Because the rDzogs-chen has been studied less than the systems of
other schools, the value of bringing this text to light is all the
greater. However, the dearth of alternative renderings makes it
difficult to assess the translators interpretations. The
bibliography contains numerous Tibetan sources but no study or
translation by any contemporary buddhist or buddhologist, aside from
the translator himself There is no question of Professor Guenthers
high level of linguistic competence; the following issues are raised
in the spirit of inquiry.
The term "Being," drawn from Heidegger, leaps out of the text. The
translator has responded in previous works to the suggestion that it
wrongly imputes to rDzogs-chen thought a quasi-substantialism. The
term translates gzhi, more commonly translated as "ground."

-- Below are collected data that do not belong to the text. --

/-! ## 2. The S-route's ONE named disputed input, `Cor22.Thm110Legendre`, from S (appended) -/

/-- **[IUTchIV] Thm. 1.10 for the Legendre family — the campaign-S route's single named disputed input
`Literature.IUT.LogVolume.Cor22.Thm110Legendre` (abc-iut-S-d2, `Corollary22Legendre.lean`; consumed by
`ThetaPartII_of_thm110Legendre` / `ABC_of_thm110Legendre_of_genEllTwo`) — FROM THE RESIDUAL S** at the Θ-data of every admissible
`(P, l)` (+ setting data, pins, bridge hypotheses, Thm. 3.11 (ii)(b) at column `n`, the finiteness-neutral Θ-reading `hΘle`) + the
computable half (ii′) `hvol`: at each `(P, l)` a genuine datum exists (`ThetaPartII.stub_thetaData`, abc-iut-L5-t7), S gives
`Cor22.Cor312AtDatum P l` (`cor312AtDatum_of_pilotKummerIndRelated_fin`), the squeeze `((l+1)/24 − 1/(2l))·log(q^{∤{2,l}}) ≤ B_III + ((l+5)/4)·log π`
follows (abc-iut-S2's `PointDict.logQAvoid_le_of_cor312AtDatum`), and abc-iut-S-d2/S3's `ThetaPartIIDisplay.thm110Legendre_of_squeezeIII`
turns it into the display of Thm. 1.10. So the S-route's disputed NAMED FACT is itself «S + pins + (ii)(b) + (ii′) + hΘle» in the
kernel. CONDITIONAL; asserts nothing about Thm. 1.10; no side taken. [cite: Mochizuki2012, IUTchIV Thm. 1.10 pp.22–31]
[claim: Mochizuki2012, status: disputed] -/
theorem thm110Legendre_of_pilotKummerIndRelated_fin
    (TI : ∀ {P : NFPoint} {l : ℕ}, Cor22.ThetaVolumeDatumAt P l → ThetaIndex)
    (St : ∀ {P : NFPoint} {l : ℕ} (T : Cor22.ThetaVolumeDatumAt P l), LatticeSituation (TI T))
    (Pc : ∀ {P : NFPoint} {l : ℕ} (T : Cor22.ThetaVolumeDatumAt P l), Cor312.Setting (St T).toSituation)
    (ρ : ∀ {P : NFPoint} {l : ℕ} (T : Cor22.ThetaVolumeDatumAt P l),
      (∀ v : (TI T).V, v ∈ (TI T).Vbad → Set ((St T).L.StarPacket v)) →
        ∀ (j : (TI T).Label) (vQ : (TI T).VQ), Set ((St T).L.Packet j vQ))
    (qK : ∀ {P : NFPoint} {l : ℕ} (T : Cor22.ThetaVolumeDatumAt P l),
      ∀ v : (TI T).V, v ∈ (TI T).Vbad → Set ((St T).L.StarPacket v))
    (hSet : ∀ P : NFPoint, P ∈ UP → ∀ l : ℕ, l.Prime → 5 ≤ l →
      Cor22.AdmitsCore P → Cor22.CondP2 P l → Cor22.CondP5 P l → Cor22.CondP6 P l →
      ∀ T : Cor22.ThetaVolumeDatumAt P l,
        letI := T.instFieldF; letI := T.instNumberFieldF; letI := T.instAlgebraF; letI := T.instFieldK
        letI := T.instNumberFieldK; letI := T.instAlgebraK; letI := T.instFieldFbar; letI := T.instAlgebraFbar
        letI := T.instAlgebraKFbar; letI := T.instIsElliptic
        Cor312Prov.IsSettingOf T.D (Pc T))
    (hBridge : ∀ P : NFPoint, P ∈ UP → ∀ l : ℕ, l.Prime → 5 ≤ l →
      Cor22.AdmitsCore P → Cor22.CondP2 P l → Cor22.CondP5 P l → Cor22.CondP6 P l →
      ∀ T : Cor22.ThetaVolumeDatumAt P l, BridgeHyps (Pc T))
    (hKumB : ∀ P : NFPoint, P ∈ UP → ∀ l : ℕ, l.Prime → 5 ≤ l →
      Cor22.AdmitsCore P → Cor22.CondP2 P l → Cor22.CondP5 P l → Cor22.CondP6 P l →
      ∀ T : Cor22.ThetaVolumeDatumAt P l, ((St T).col (Pc T).n).KummerB ((St T).D (Pc T).n))
    (hPin : ∀ P : NFPoint, P ∈ UP → ∀ l : ℕ, l.Prime → 5 ≤ l →
      Cor22.AdmitsCore P → Cor22.CondP2 P l → Cor22.CondP5 P l → Cor22.CondP6 P l →
      ∀ T : Cor22.ThetaVolumeDatumAt P l, PinnedRegions3 (St T) (Pc T) (ρ T) (qK T))
    (hS : ∀ P : NFPoint, P ∈ UP → ∀ l : ℕ, l.Prime → 5 ≤ l →
      Cor22.AdmitsCore P → Cor22.CondP2 P l → Cor22.CondP5 P l → Cor22.CondP6 P l →
      ∀ T : Cor22.ThetaVolumeDatumAt P l, PilotKummerIndRelated (St T) (Pc T) (ρ T) (qK T))
    (hΘle : ∀ P : NFPoint, P ∈ UP → ∀ l : ℕ, l.Prime → 5 ≤ l →
      Cor22.AdmitsCore P → Cor22.CondP2 P l → Cor22.CondP5 P l → Cor22.CondP6 P l →
      ∀ (T : Cor22.ThetaVolumeDatumAt P l) (x : ℝ), (Pc T).negLogTheta = (x : WithTop ℝ) → x ≤ T.negLogTheta)
    (hvol : ∀ P : NFPoint, P ∈ UP → ∀ l : ℕ, l.Prime → 5 ≤ l →
      Cor22.AdmitsCore P → Cor22.CondP2 P l → Cor22.CondP5 P l → Cor22.CondP6 P l →
        Cor22.HullVolumeAtDatum P l (((l : ℝ) + 1) / 4 *
          ((1 + 12 * (Cor22.dmod P : ℝ) / l) * (P.logDiff + Cor22.logCondAvoid P {2, l})
            + 2 * Real.log l + 52
            + 20 / 3 * Real.log (((2 ^ 12 * 3 ^ 3 * 5 * Cor22.dmod P : ℕ) : ℝ) * (l : ℝ))
              * (Nat.primeCounting (2 ^ 12 * 3 ^ 3 * 5 * Cor22.dmod P * l) : ℝ)))) :
    Cor22.Thm110Legendre :=
  ThetaPartIIDisplay.thm110Legendre_of_squeezeIII fun P hP l hl h5 hcore h2 hP5 h6 => by
    obtain ⟨T⟩ := ThetaPartII.stub_thetaData P hP l hl h5 hcore h2 hP5 h6
    exact Summit.ABC.IUTFork.PointDict.logQAvoid_le_of_cor312AtDatum
      (cor312AtDatum_of_pilotKummerIndRelated_fin (fun T => TI T) (fun T => St T) (fun T => Pc T) (fun T => ρ T)
        (fun T => qK T) (hSet P hP l hl h5 hcore h2 hP5 h6) (hBridge P hP l hl h5 hcore h2 hP5 h6)
        (hKumB P hP l hl h5 hcore h2 hP5 h6) (hPin P hP l hl h5 hcore h2 hP5 h6) (hS P hP l hl h5 hcore h2 hP5 h6)
        (hΘle P hP l hl h5 hcore h2 hP5 h6))
      (hvol P hP l hl h5 hcore h2 hP5 h6) T hP.1

end Summit.ABC.ABC.Theorems.ThetaPartII

end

In the text by rGod-tshangs-pa, gzhi is rendered initially as
"basis" (p. 96), then as "Being" (pp. 97ff.). This "Being" (in
parentheses, p. 97), is imputed with "overall purposing" - 2
development that seems to stretch past substantialism to
anthropomorphism. A substantialist interpretation may be justified
by this very work of rGod-tshangs-pa, who relates (and deflect) a
Mahamudra criticism of rDzogs-chen as substantialist for its
treatment of gzhi (here translated as "ultimate stuff," p. 130).

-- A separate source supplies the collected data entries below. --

import Summits.QuantumFields.YangMills.Theorems.AlphaInputsT3ACv3AbelianTensorBounds
import Summits.QuantumFields.YangMills.Theorems.AlphaInputsT3ACv3AbelianTensorSigma
import Summits.QuantumFields.YangMills.Theorems.AlphaInputsT3ACHistories
import HarnessLib

/-!
# `AlphaInputsT3ACv3AbelianRegionalLift` — STRATEGY B for 2′, (LL) THE LINEAR REGIONAL LIFT, part 1: THE LIFT AND ITS EXACTNESS — for a region `Ω ⊂ T_η` (a union of
# level-`k` blocks) and a level-`k` one-form `A`, the finest one-form `naive(A) + Σ_P [P ⊂ Ω](curl A)(P)·e_P + Σ_{C partial} φ_C·r_C^{θ(C)}` (gauge-fixed) has EXACT
# `k`-fold linear (0.4)-averages `A` on EVERY level-`k` bond — lane `pub-balaban3d`, seat alpha-2 (g5)

WHY (OWNER DEPMAP v3.3; `…v3AbelianFineLift.fineLift_of_linearLift_abelian`, p581514): (FL) for abelian data ⇐ (LL).  THIS FILE: §1 the coefficients — the Ω-indicator of a
coarse plaquette, the three curls `F_{αβ}(y)`, the PARTIAL cubes (a corner block outside `Ω`) with a chosen outside corner `θ(C)`, and `φ_C = (d(1_Ω·curl A))(C)` (the
oriented sum of the Ω-face curls; zero for a cube with its eight corners in `Ω` by `dd = 0`); §2 the lift `liftT` and ★ `tubeSum_liftT : tubeSum k (liftT Ω A) = (L^k)³·A` on
every bond (naive lift exact, every corrector invisible — `…v3AbelianTensorSums`); §3 the gauge-fixed lift `lift Ω A := liftT + cobd(Φ ∘ coarsen k)` and ★★
`linAvgIter_lift : linAvgIter k (lift Ω A) = A` (closed form of the `k`-fold average, `…v3AbelianLiftAvg`); §4 the bookkeeping identities of the curl computation (reindexing
the cube terms over the six faces; the corner lines against the naive curl).  The curl bound and the assembled (LL)/(FL) statements are in the sibling `…RegionalLiftCurl`.
HONEST FRAMING.  Kernel algebra; nothing of [B10]∕[7]∕[4] asserted; count-neutral helper toward R3 2′ (`stub_laneRecordsV3`, items 19935∕19936); registry untouched;
nothing about d = 4, the continuum, or a mass gap.

References: T. Bałaban, Commun. Math. Phys. 102 (1985) 277–309 [Balaban1985Variational] ((2), (8) pp.278–279, (11)–(13) pp.279–280); CMP 109 (1987) 249–301
[Balaban1987RG1] ((0.4), (0.11) p.253).
-/

set_option autoImplicit false

noncomputable section

namespace Summit.QuantumFields.YangMills.Theorems.AbelianEML.Tensor

open scoped BigOperators
open Literature.MathematicalPhysics.QuantumFieldTheory.Balaban1983to89
open Literature.MathematicalPhysics.QuantumFieldTheory.Balaban1983to89.T3ContinuumYM3Torus
open Literature.MathematicalPhysics.QuantumFieldTheory.Balaban1983to89.BlockAveragingEMLProp2 (shift_shift_comm)
open Literature.MathematicalPhysics.QuantumFieldTheory.Balaban1983to89.B10Eq38TorusDomains (toFine)
open Summit.QuantumFields.YangMills.Theorems.AbelianEML.Shapes1D
open Summit.QuantumFields.Balaban3D.Carriers (coarsen)

variable {F : T3Family} {K k : ℕ}

/-! ## §1 Coefficients: Ω-indicators, curls, partial cubes -/

section Coef

variable (F K k)
variable (Ω : Set (Site (F.P K) 0)) (A : PBond (F.P K) k → ℝ)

However, it seems doubtful that gzhi is as prominent in the
rDzogs-chen system as it is in the translators. In a passage of
chapter three (p. 28) translated from the mKha'-yang of kLong-chen
Rab - 'byams-pa, the term "Being" appears six times (twice it is
placed within parentheses) whereas it does not appear at all in the
original Tibetan. This instance could be multiplied.

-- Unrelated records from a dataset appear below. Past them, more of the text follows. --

import Literature.Analysis.FluidPDE.TaoCascadeRescaledBootstrap
import Mathlib.Analysis.SpecialFunctions.Sqrt
import HarnessLib

/-!
# Tao's cascade ODE, §6.7: the zero-scale quantities at the rescaled time `0`

T. Tao, *Finite time blowup for an averaged three-dimensional Navier–Stokes equation*,
J. Amer. Math. Soc. **29** (2016), 601–674 = arXiv:1402.0290v3, §6.7: the initial values entering
(6.146) ("from (6.54)–(6.58) and (6.66) we have `a₀(0)²+b₀(0)²+c₀(0)²+d₀(0)²+a₁(0)² = 1 + O(K^{-20})`"),
(6.147) ("from (6.55), (6.56) we have `(b₀(0)²+c₀(0)²)^{1/2} ≤ (10⁻⁵ + O(K⁻¹))ε`") and (6.150)
("from (6.58), (6.66) we have `(d₀(0)²+a₁(0)²)^{1/2} = O(K^{-10})`"), computed from the hypotheses
(viii) of Prop. 6.5 (`RescaledHypotheses γ …`, `TaoCascadeRescaled.lean`; `γ` is the
`X₃`-coefficient of (6.56)) and Lemma 6.8 (`RescaledHypotheses.energy_one_zero_le` of
`TaoCascadeRescaledBootstrap.lean`), with explicit constants.

## References

* T. Tao, J. Amer. Math. Soc. 29 (2016), 601–674, arXiv:1402.0290v3, §6.4 (6.54)–(6.58), §6.7
  (6.146), (6.147), (6.150). [`Tao2016AveragedNS`]
-/

noncomputable section

open Set

namespace Literature.Analysis.FluidPDE

namespace TaoCascade

section ZeroInit

variable {γ ε₀ K ε C₁ C₂ C₃ : ℝ} {n₀ N : ℤ} {τ : ℤ → ℝ} {Xr : Fin 4 → ℤ → ℝ → ℝ} {Er : ℤ → ℝ → ℝ}

/-- `a₁(0)² ≤ 2K^{-30}` (from (6.51) and Lemma 6.8 `Ẽ₁(0) ≤ K^{-30}`).
[cite: Tao2016AveragedNS, §6.7 (6.150)] -/
theorem RescaledHypotheses.a_one_zero_sq_le
    (h : RescaledHypotheses γ ε₀ K ε C₁ C₂ C₃ n₀ N τ Xr Er) (hε₀ : 0 < ε₀) (hK : 0 < K)
    (hN : n₀ ≤ N) : Xr 0 1 0 ^ 2 ≤ 2 * (K ^ 30)⁻¹ := by
  have hτ0 : τ (n₀ - N) ≤ 0 := h.tau_le _ le_rfl (by omega)
  have := h.sq_le_two_mul_energy 0 1 hτ0 (t := 0)
  linarith [h.energy_one_zero_le hε₀ hK hN]

/-- **The conserved quantity at time `0`** ((6.146)): `S(0) = a₀(0)²+b₀(0)²+c₀(0)²+d₀(0)²+a₁(0)²`
satisfies `1 ≤ S(0) ≤ 1 + 10^{-10}ε² + γ²ε⁴ + K^{-20} + 2K^{-30}`.
[cite: Tao2016AveragedNS, §6.7 (6.146)] -/
theorem RescaledHypotheses.zero_energy_init
    (h : RescaledHypotheses γ ε₀ K ε C₁ C₂ C₃ n₀ N τ Xr Er) (hε₀ : 0 < ε₀) (hK : 0 < K)
    (hN : n₀ ≤ N) :
    1 ≤ Xr 0 0 0 ^ 2 + Xr 1 0 0 ^ 2 + Xr 2 0 0 ^ 2 + Xr 3 0 0 ^ 2 + Xr 0 1 0 ^ 2 ∧
      Xr 0 0 0 ^ 2 + Xr 1 0 0 ^ 2 + Xr 2 0 0 ^ 2 + Xr 3 0 0 ^ 2 + Xr 0 1 0 ^ 2 ≤
        1 + (1 / 10 ^ 5 * ε) ^ 2 + (γ * ε ^ 2) ^ 2 + ((K ^ 10)⁻¹) ^ 2 + 2 * (K ^ 30)⁻¹ := by
  have ha : Xr 0 0 0 ^ 2 = 1 := by rw [h.a_eq]; norm_num
  have hb : Xr 1 0 0 ^ 2 ≤ (1 / 10 ^ 5 * ε) ^ 2 := by
    rw [← sq_abs]; exact pow_le_pow_left₀ (abs_nonneg _) h.b_abs_le 2
  have hc : Xr 2 0 0 ^ 2 ≤ (γ * ε ^ 2) ^ 2 := by
    rw [← sq_abs]; exact pow_le_pow_left₀ (abs_nonneg _) h.c_abs_le 2
  have hd : Xr 3 0 0 ^ 2 ≤ ((K ^ 10)⁻¹) ^ 2 := by
    rw [← sq_abs]; exact pow_le_pow_left₀ (abs_nonneg _) h.d_abs_le 2
  have h1 := h.a_one_zero_sq_le hε₀ hK hN
  constructor
  · nlinarith [sq_nonneg (Xr 1 0 0), sq_nonneg (Xr 2 0 0), sq_nonneg (Xr 3 0 0), sq_nonneg (Xr 0 1 0)]
  · linarith

/-- **`√(b₀(0)²+c₀(0)²) ≤ 10⁻⁵ε + γε²`** ((6.147), `γ ≥ 0`, `ε ≥ 0`).
[cite: Tao2016AveragedNS, §6.7 (6.147)] -/
theorem RescaledHypotheses.sqrt_bc_zero_le
    (h : RescaledHypotheses γ ε₀ K ε C₁ C₂ C₃ n₀ N τ Xr Er) (hγ : 0 ≤ γ) (hε : 0 ≤ ε) :
    Real.sqrt (Xr 1 0 0 ^ 2 + Xr 2 0 0 ^ 2) ≤ 1 / 10 ^ 5 * ε + γ * ε ^ 2 := by
  have hb := h.b_abs_le
  have hc := h.c_abs_le
  have hB : 0 ≤ 1 / 10 ^ 5 * ε := by positivity
  have hC : 0 ≤ γ * ε ^ 2 := by positivity
  rw [Real.sqrt_le_left (by positivity)]
  nlinarith [sq_abs (Xr 1 0 0), sq_abs (Xr 2 0 0), abs_nonneg (Xr 1 0 0), abs_nonneg (Xr 2 0 0),
    mul_nonneg hB hC]

/-- **`√(d₀(0)²+a₁(0)²) ≤ K^{-10} + √2·K^{-15}`** ((6.150): "`(d₀(0)²+a₁(0)²)^{1/2} = O(K^{-10})`").
[cite: Tao2016AveragedNS, §6.7 (6.150)] -/
theorem RescaledHypotheses.sqrt_da_zero_le
    (h : RescaledHypotheses γ ε₀ K ε C₁ C₂ C₃ n₀ N τ Xr Er) (hε₀ : 0 < ε₀) (hK : 0 < K)
    (hN : n₀ ≤ N) :
    Real.sqrt (Xr 3 0 0 ^ 2 + Xr 0 1 0 ^ 2) ≤ (K ^ 10)⁻¹ + Real.sqrt 2 * (K ^ 15)⁻¹ := by
  have hd := h.d_abs_le
  have h1 := h.a_one_zero_sq_le hε₀ hK hN
  have hD : 0 ≤ (K ^ 10)⁻¹ := by positivity
  have hA : 0 ≤ Real.sqrt 2 * (K ^ 15)⁻¹ := by positivity
  have hsq2 : Real.sqrt 2 ^ 2 = 2 := Real.sq_sqrt (by norm_num)
  have hK15 : ((K ^ 15)⁻¹) ^ 2 = (K ^ 30)⁻¹ := by rw [inv_pow, ← pow_mul]
  have ha1 : Xr 0 1 0 ^ 2 ≤ (Real.sqrt 2 * (K ^ 15)⁻¹) ^ 2 := by
    rw [mul_pow, hsq2, hK15]; linarith
  rw [Real.sqrt_le_left (by positivity)]
  nlinarith [sq_abs (Xr 3 0 0), abs_nonneg (Xr 3 0 0), mul_nonneg hD hA]

end ZeroInit

end TaoCascade

end Literature.Analysis.FluidPDE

In numerous places besides, abstract nouns are created where they do
not appear to be warranted by the Tibetan text. Restricting our
examination to the translation proper, the phrase ka dag pa (p.
101), generally understood to mean "pure from the beginning" and
here a modifier to "pristine awareness," is translated
"diaphaneity." Likewise the term gnaslugs is translated as
"abidingness" (p. 109), rather than the more literal "manner of
being/continuing."
Here also, it should be borne in mind that rDzogs-chen authors have
themselves come under attack by other Tibetan scholars for imprecise
reification. However, there are other areas where the translators
interpretations can be clearly seen as attempts to rationalize the
system in accord with contemporary concerns.
In regard to sexual practices in the highest tantras, Guenther
argues (p. 67) that woman is not objectified; rather, he says, she
is "a mystery (gsang) that the objectivist/reductionist because of
his vulgar and derogatory nothing but, way of thinking equates and
identifies with her cunt (bhaga)." However, the text to which he
refers (mkha'-yang, 265) says unequivocally: "The essence of the
body of the ritual mother (yum) is the bhaga."
Likewise (p. 68), woman is not - according to Guenther - "a mere sex
object"; that is only the view of ordinary ignoramuses. But the
pages of text to which he refers for corroboration (mKha'-yang,
271ff.) contain a description of potential female partners as
superior and inferior according to the size and shape of their
genitals, a mode of classification drawn directly from Indian
kama-sastra literature. They are accorded names ranging from "lotus"
to "elephant." Needless to say, there is no measurement for the male
protagonist.
References should include (where appropriate) the author, title,
volume number within collections, and publication data. The
publication is defective, with holes in some pages.